1) Finite Precision Arithmetic
2) Conditioning of a problem, stability of an algorithm

in the context of LU- and QR-factorization. They know elementary unitary maps like plane rotations and reflectors in hyperplanes and their matrices, understand both the Classical and the Modified Gram-Schmidt algorithm, and know the Spectral Theorems for selfadjoint, normal and unitary linearĀ  transformations and the Schur-,Jordan-, and Singular Value factorizations.

These prerequisites and assumed prior knowledge can for example be obtained from:

[1] L.N. Trefethen and D. Bau (1997). Numerical Linear Algebra, SIAM Society for Industrial and Applied Matematics. Lectures 1-31.

[2] A. Quarteroni, R. Sacco and F. Saleri (2006). Numerical Mathematics. Springer Verlag, 2nd edition. Chapters 1-5.

OBTAINING AND TESTING YOUR ASSUMED PRIOR KNOWLEDGE:

The first lecture (3x45 minutes) will be spent on reviewing this material.

At the beginning of the second lecture, a quick multiple-choice test will be given.

The grade for this test will not count towards the final grade of the course and is only meant to inform the student about his/her mastering of these prerequisites and to serve as an indicator in the decision to follow the course or not.

Aim of the course:

This course is a first introduction into the main aspects of iterative methods to approximate the solutions of finite- but high-dimensional linear equations, eigenvalue-, and singular value problems. Many of these methods are based on the clever reduction of the problem to an approximating problem of much smaller dimensions. The smaller problem yields an approximate solution of the original problem but simultaneously provides information how to set up the next reduced problem whose corresponding approximation is better than the previous one. This leads to a sequence of smaller problems that need to be solved in order to get increasingly better approximations of the solution of the original problem.

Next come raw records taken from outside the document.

import Summits.BirchSwinnertonDyer.Rank1Residual.X11b.BDPRouteLocalNonsingularBridge
import Literature.NumberTheory.EllipticCurves.LocalPointsIntegersSubgroup
import HarnessLib

/-!
# X11b, route R1 — the `p`-Sylow subgroup of the component group `Φ_v = X(K_v)/X₀(K_v)` is reached
# by `K_v`-rational `p`-power torsion (`v ∤ p`; Silverman VII.6.3) — local input of atom (P11)

HONEST FRAMING (cell `b2b-bsdres`, run/shared/lean/b2b/bsd-rank1-residual/, verbatim in every
file): the goal of the cell is to DELETE the COMBINATION-SHAPED residual classes of the
Birch–Swinnerton-Dyer formula for ALL analytic-rank `≤ 1` elliptic curves over `ℚ` — "full BSD
formula for every rank `≤ 1` curve in class `C`" assembled STRICTLY from published theorems — so
that the rank-`≤ 1` remainder becomes exactly the CONSTRUCTION-SHAPED classes, which are TYPED
(missing-input `Prop`s), NOT attempted. This is not "finishing BSD". Sub-cell
`b2b-bsdres-multr1-p1` (X11b, route R1 = Castella 2018 Thm. A re-proved along the author's
erratum); a RESEARCH ROUTE; no claim beyond the stated class; X11b stays CONSTRUCTION-SHAPED;
nothing here changes a label; no named fact is minted (theorems only; no definition; no `sorry`).

## What this file proves

* `natCard_quotient_span_singleton_eq_one_of_isUnit` — `#(𝒪_v/u) = 1` for a unit `u`.
* **`exists_torsion_sub_mem_nonsingularReductionSubgroup`** — on the minimal model `X` of `E/K` at a
  finite place `v ∤ p`: every `x ∈ X(K_v)` whose class in `Φ_v = X(K_v)/X₀(K_v)` has `p`-power order
  is congruent modulo `X₀(K_v)` to a `p`-power TORSION point `t ∈ X(K_v)` (so `E(K_v)[p^∞] ↠ Φ_v[p^∞]`,
  the step "the `p`-part `c_v^{(p)}` of the Tamagawa number" of Greenberg's Lemma 3.3 / JSW17
  Prop. 3.3.4). Input: Silverman VII.6.3 / Milne I.3.3 in the tree's form
  `LocalPoints.exists_subgroup_baseChange` (a finite-index torsion-free `U ≤ X(K_v)` with
  `[U : nU] = #(𝒪_v/n)`, `= 1` for `n = p^s`): `U' = c_v·U ⊆ X₀(K_v)` is `p`-divisible of finite
  index `n₀ = p^s m` (`p ∤ m`), and `m·x − u` (`p^s u = n₀ x`, `u ∈ U'`) is the required torsion
  point up to the unit `m` modulo the order of the class.
* `map_toAlgEquiv_map_ofId` — `K_v`-rational points are `Γ_{K_v}`-fixed in `X(K̄_v)`.

References: [SilvermanAEC2009] §VII.6 (Prop. 6.3, Ex. 7.6), VIII.§1; [MilneADT2006] I Lemma 3.3;
[GreenbergLNM1716] §4 proof of Thm. 4.1 (p. 74: "the `p`-part `c_v^{(p)}`").
-/

noncomputable section

open scoped Classical NNReal

open NumberField IsDedekindDomain Field Function WeierstrassCurve
open Literature.NumberTheory.EllipticCurves Literature.NumberTheory.EllipticCurves.GreenbergSelmer
open Literature.NumberTheory.GaloisRepresentations

namespace Summit.BirchSwinnertonDyer.Rank1Residual.X11b.AcSelmer

variable {K : Type} [Field K] [NumberField K] {W : WeierstrassCurve K} {v : HeightOneSpectrum (𝓞 K)}

/-! ## 1. Local: `p`-power torsion of `X(K_v)` maps ONTO `Φ_v[p^∞]` -/

section Local

/-- `#(𝒪_v/u𝒪_v) = 1` for a unit `u`. [folklore] -/
theorem natCard_quotient_span_singleton_eq_one_of_isUnit {u : v.adicCompletionIntegers K}
    (hu : IsUnit u) :
    Nat.card (v.adicCompletionIntegers K ⧸ Ideal.span {u}) = 1 := by
  rw [Ideal.span_singleton_eq_top.mpr hu]
  haveI : Subsingleton (v.adicCompletionIntegers K ⧸ (⊤ : Ideal (v.adicCompletionIntegers K))) :=
    Ideal.Quotient.subsingleton_iff.mpr rfl
  exact Nat.card_of_subsingleton (0 : v.adicCompletionIntegers K ⧸ (⊤ : Ideal _))

variable (W) in
/-- **The `p`-Sylow subgroup of `Φ_v = X(K_v)/X₀(K_v)` is reached by rational `p`-power torsion.**
For an elliptic curve `E` over a number field `K`, a finite place `v` and a prime `p` with `v ∤ p`,
on the minimal model `X` at `v`: if the class of `x ∈ X(K_v)` modulo `X₀(K_v)` (points with
non-singular reduction) is killed by a power of `p`, then `x ≡ t (mod X₀(K_v))` for some `t ∈ X(K_v)`
of `p`-power order. From Silverman VII.6.3 in the tree's form (`LocalPoints.exists_subgroup_baseChange`:
a finite-index `U ≤ X(K_v)` with `[U : p^s U] = #(𝒪_v/p^s) = 1`): `U' = [X(K_v):X₀(K_v)]·U ⊆ X₀(K_v)` is
`p`-divisible of finite index `n₀ = p^s·m`, `p ∤ m`; with `p^s u = n₀ x`, `u ∈ U'`, the point
`m x − u` is `p^s`-torsion and `≡ m x`, and `m` is invertible modulo the order of the class of `x`.
[cite: SilvermanAEC2009, Prop. VII.6.3 and §VII.6 Ex. 7.6] [cite: MilneADT2006, I Lemma 3.3] -/
theorem exists_torsion_sub_mem_nonsingularReductionSubgroup [W.IsElliptic] {p : ℕ} [Fact p.Prime]
    (hpv : (p : 𝓞 K) ∉ v.asIdeal)
    (x : ((W.localMinimalIntegralModel v).baseChange (v.adicCompletion K)).toAffine.Point)
    (hx : ∃ k : ℕ, p ^ k • x ∈ (W.localMinimalIntegralModel v).nonsingularReductionSubgroup
      (integers_valuationRing_valuation (v.adicCompletionIntegers K) (v.adicCompletion K))) :
    ∃ t : ((W.localMinimalIntegralModel v).baseChange (v.adicCompletion K)).toAffine.Point,
      (∃ s : ℕ, p ^ s • t = 0) ∧ t - x ∈ (W.localMinimalIntegralModel v).nonsingularReductionSubgroup
        (integers_valuationRing_valuation (v.adicCompletionIntegers K) (v.adicCompletion K)) := by
  have hp : (p : ℕ).Prime := Fact.out
  set E₀K := (W.localMinimalIntegralModel v).nonsingularReductionSubgroup
    (integers_valuationRing_valuation (v.adicCompletionIntegers K) (v.adicCompletion K)) with hE₀K
  haveI hXell : ((W.localMinimalIntegralModel v).baseChange (v.adicCompletion K)).IsElliptic :=
    W.isElliptic_map_localMinimalIntegralModel (v := v)
  -- `X₀(K_v)` has finite index `c_v`
  have hcv : (W.baseChange (v.adicCompletion K)).localTamagawaNumber (v.adicCompletionIntegers K) ≠ 0 :=
    W.localTamagawaNumber_baseChange_ne_zero v
  have hidx : E₀K.index ≠ 0 := by
    rw [hE₀K, ← localTamagawaNumber_eq_index_nonsingularReductionSubgroup]; exact hcv
  haveI hE₀fi : E₀K.FiniteIndex := ⟨hidx⟩
  -- Silverman VII.6.3: `U`
  obtain ⟨U, hUfi, -, hUidx⟩ := LocalPoints.exists_subgroup_baseChange v (W.localMinimalIntegralModel v)
  haveI := hUfi
  have hpunit : IsUnit ((p : ℕ) : v.adicCompletionIntegers K) := by
    have h := HeightOneSpectrum.isUnit_algebraMap_adicCompletionIntegers K v hpv
    rwa [map_natCast] at h
  -- `U` is `p^s`-divisible for every `s`
  have hUdiv : ∀ (s : ℕ), ∀ u ∈ U, ∃ u₁ ∈ U, p ^ s • u₁ = u := by
    intro s u hu
    have h1 : (U.map (nsmulAddMonoidHom (p ^ s) : _ →+ _)).relIndex U = 1 := by
      rw [hUidx (p ^ s) (pow_ne_zero s hp.ne_zero), Nat.cast_pow]
      exact natCard_quotient_span_singleton_eq_one_of_isUnit (hpunit.pow s)
    obtain ⟨u₁, hu₁, rfl⟩ := (AddSubgroup.relIndex_eq_one.mp h1) hu
    exact ⟨u₁, hu₁, rfl⟩
  -- `U' = c•U ⊆ X₀(K_v)`, `p`-divisible, of finite index
  set c := E₀K.index with hc
  set U' : AddSubgroup ((W.localMinimalIntegralModel v).baseChange (v.adicCompletion K)).toAffine.Point :=
    U.map (nsmulAddMonoidHom c : _ →+ _) with hU'
  have hU'E₀ : U' ≤ E₀K := by
    rintro _ ⟨u, -, rfl⟩
    exact E₀K.nsmul_index_mem u
  have hU'U : U' ≤ U := by
    rintro _ ⟨u, hu, rfl⟩
    exact U.nsmul_mem hu c
  haveI hU'fi : U'.FiniteIndex := by
    refine ⟨?_⟩
    rw [← AddSubgroup.relIndex_mul_index hU'U]
    refine mul_ne_zero ?_ hUfi.index_ne_zero
    rw [hU', hUidx c hidx]
    exact LocalPoints.card_quotient_span_natCast_ne_zero v hidx
  have hU'div : ∀ (s : ℕ), ∀ u ∈ U', ∃ u₁ ∈ U', p ^ s • u₁ = u := by
    rintro s _ ⟨u, hu, rfl⟩
    obtain ⟨u₁, hu₁, rfl⟩ := hUdiv s u hu
    refine ⟨nsmulAddMonoidHom c u₁, ⟨u₁, hu₁, rfl⟩, ?_⟩
    change p ^ s • (c • u₁) = c • (p ^ s • u₁)
    rw [smul_comm]
  -- `n₀ = p^s · m`, `p ∤ m`
  set n₀ := U'.index with hn₀
  have hn₀0 : n₀ ≠ 0 := hU'fi.index_ne_zero
  set s := n₀.factorization p with hs
  set m := n₀ / p ^ s with hm
  have hn₀eq : p ^ s * m = n₀ := Nat.ordProj_mul_ordCompl_eq_self n₀ p
  have hpm : Nat.Coprime p m := Nat.coprime_ordCompl hp hn₀0
  -- the class of `x`: `p^k x ∈ X₀(K_v)` with `k ≥ 1`
  obtain ⟨k₀, hk₀⟩ := hx
  set k := k₀ + 1 with hk
  have hkx : p ^ k • x ∈ E₀K := by
    rw [hk, pow_succ', mul_smul]; exact E₀K.nsmul_mem hk₀ p
  have hk1 : 1 < p ^ k := Nat.one_lt_pow (Nat.succ_ne_zero k₀) hp.one_lt
  -- `u ∈ U'` with `p^s u = n₀ x`
  have hn₀x : n₀ • x ∈ U' := U'.nsmul_index_mem x
  obtain ⟨u, hu, hpu⟩ := hU'div s (n₀ • x) hn₀x
  -- `t' = m x − u` is `p^s`-torsion, `≡ m x (mod X₀)`
  set t' := m • x - u with ht'
  have ht'tors : p ^ s • t' = 0 := by
    rw [ht', smul_sub, hpu, smul_smul, hn₀eq, sub_self]
  -- invert `m` modulo `p^k`
  obtain ⟨m', -, hm'⟩ := Nat.exists_mul_mod_eq_one_of_coprime (hpm.symm.pow_right k) hk1
  set q := m * m' / p ^ k with hq
  have hmm' : m * m' = p ^ k * q + 1 := by
    have := Nat.div_add_mod (m * m') (p ^ k)
    rw [hm'] at this
    exact this.symm
  refine ⟨m' • t', ⟨s, by rw [smul_comm, ht'tors, smul_zero]⟩, ?_⟩
  have e : m' • t' - x = q • (p ^ k • x) - m' • u := by
    rw [ht', smul_sub, smul_smul, mul_comm m' m, hmm', add_smul, one_smul, mul_comm (p ^ k) q,
      mul_smul]
    abel
  rw [e]
  exact E₀K.sub_mem (E₀K.nsmul_mem hkx q) (hU'E₀ (U'.nsmul_mem hu m'))

/-- **`K_v`-rational points are `Γ_{K_v}`-fixed in `X(K̄_v)`.** [cite: SilvermanAEC2009, VIII.§1] -/
theorem map_toAlgEquiv_map_ofId (X : WeierstrassCurve (v.adicCompletion K))
    (R : (X.baseChange (v.adicCompletion K)).toAffine.Point)
    (σ : absoluteGaloisGroup (v.adicCompletion K)) :
    Affine.Point.map ((absoluteGaloisGroup.toAlgEquiv _ σ :
        AlgebraicClosure (v.adicCompletion K) ≃ₐ[v.adicCompletion K]
          AlgebraicClosure (v.adicCompletion K)) :
        AlgebraicClosure (v.adicCompletion K) →ₐ[v.adicCompletion K]
          AlgebraicClosure (v.adicCompletion K))
      (Affine.Point.map (W' := X)
        (Algebra.ofId (v.adicCompletion K) (AlgebraicClosure (v.adicCompletion K))) R) =
      Affine.Point.map (W' := X)
        (Algebra.ofId (v.adicCompletion K) (AlgebraicClosure (v.adicCompletion K))) R := by
  have hcomp : ((absoluteGaloisGroup.toAlgEquiv _ σ :
        AlgebraicClosure (v.adicCompletion K) ≃ₐ[v.adicCompletion K]
          AlgebraicClosure (v.adicCompletion K)) :
        AlgebraicClosure (v.adicCompletion K) →ₐ[v.adicCompletion K]
          AlgebraicClosure (v.adicCompletion K)).comp
      (Algebra.ofId (v.adicCompletion K) (AlgebraicClosure (v.adicCompletion K))) =
      Algebra.ofId (v.adicCompletion K) (AlgebraicClosure (v.adicCompletion K)) :=
    AlgHom.ext fun z ↦ by rw [AlgHom.comp_apply]; exact AlgHom.commutes _ z
  rw [Affine.Point.map_map, hcomp]

end Local


end Summit.BirchSwinnertonDyer.Rank1Residual.X11b.AcSelmer

end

The aim is to teach students how to approximate solutions of large scale linear algebra problems by cleverly designed small scale linear algebra problems, how to analyse the approximation properties mathematically, and how to iplement the corresponding methods in MatLab. Students are taught how to perform experiments in MatLab and how to discuss their outcomes.

This course can be part of an MSc program in Applied Mathematics and will be of great added value in the other MasterMath courses Parallel Algorithms, Systems and Control, and Numerical Bifurcation Analysis of Large-scale systems. It also supplements Applied Finite Elements and Numerical Methods for PDEs.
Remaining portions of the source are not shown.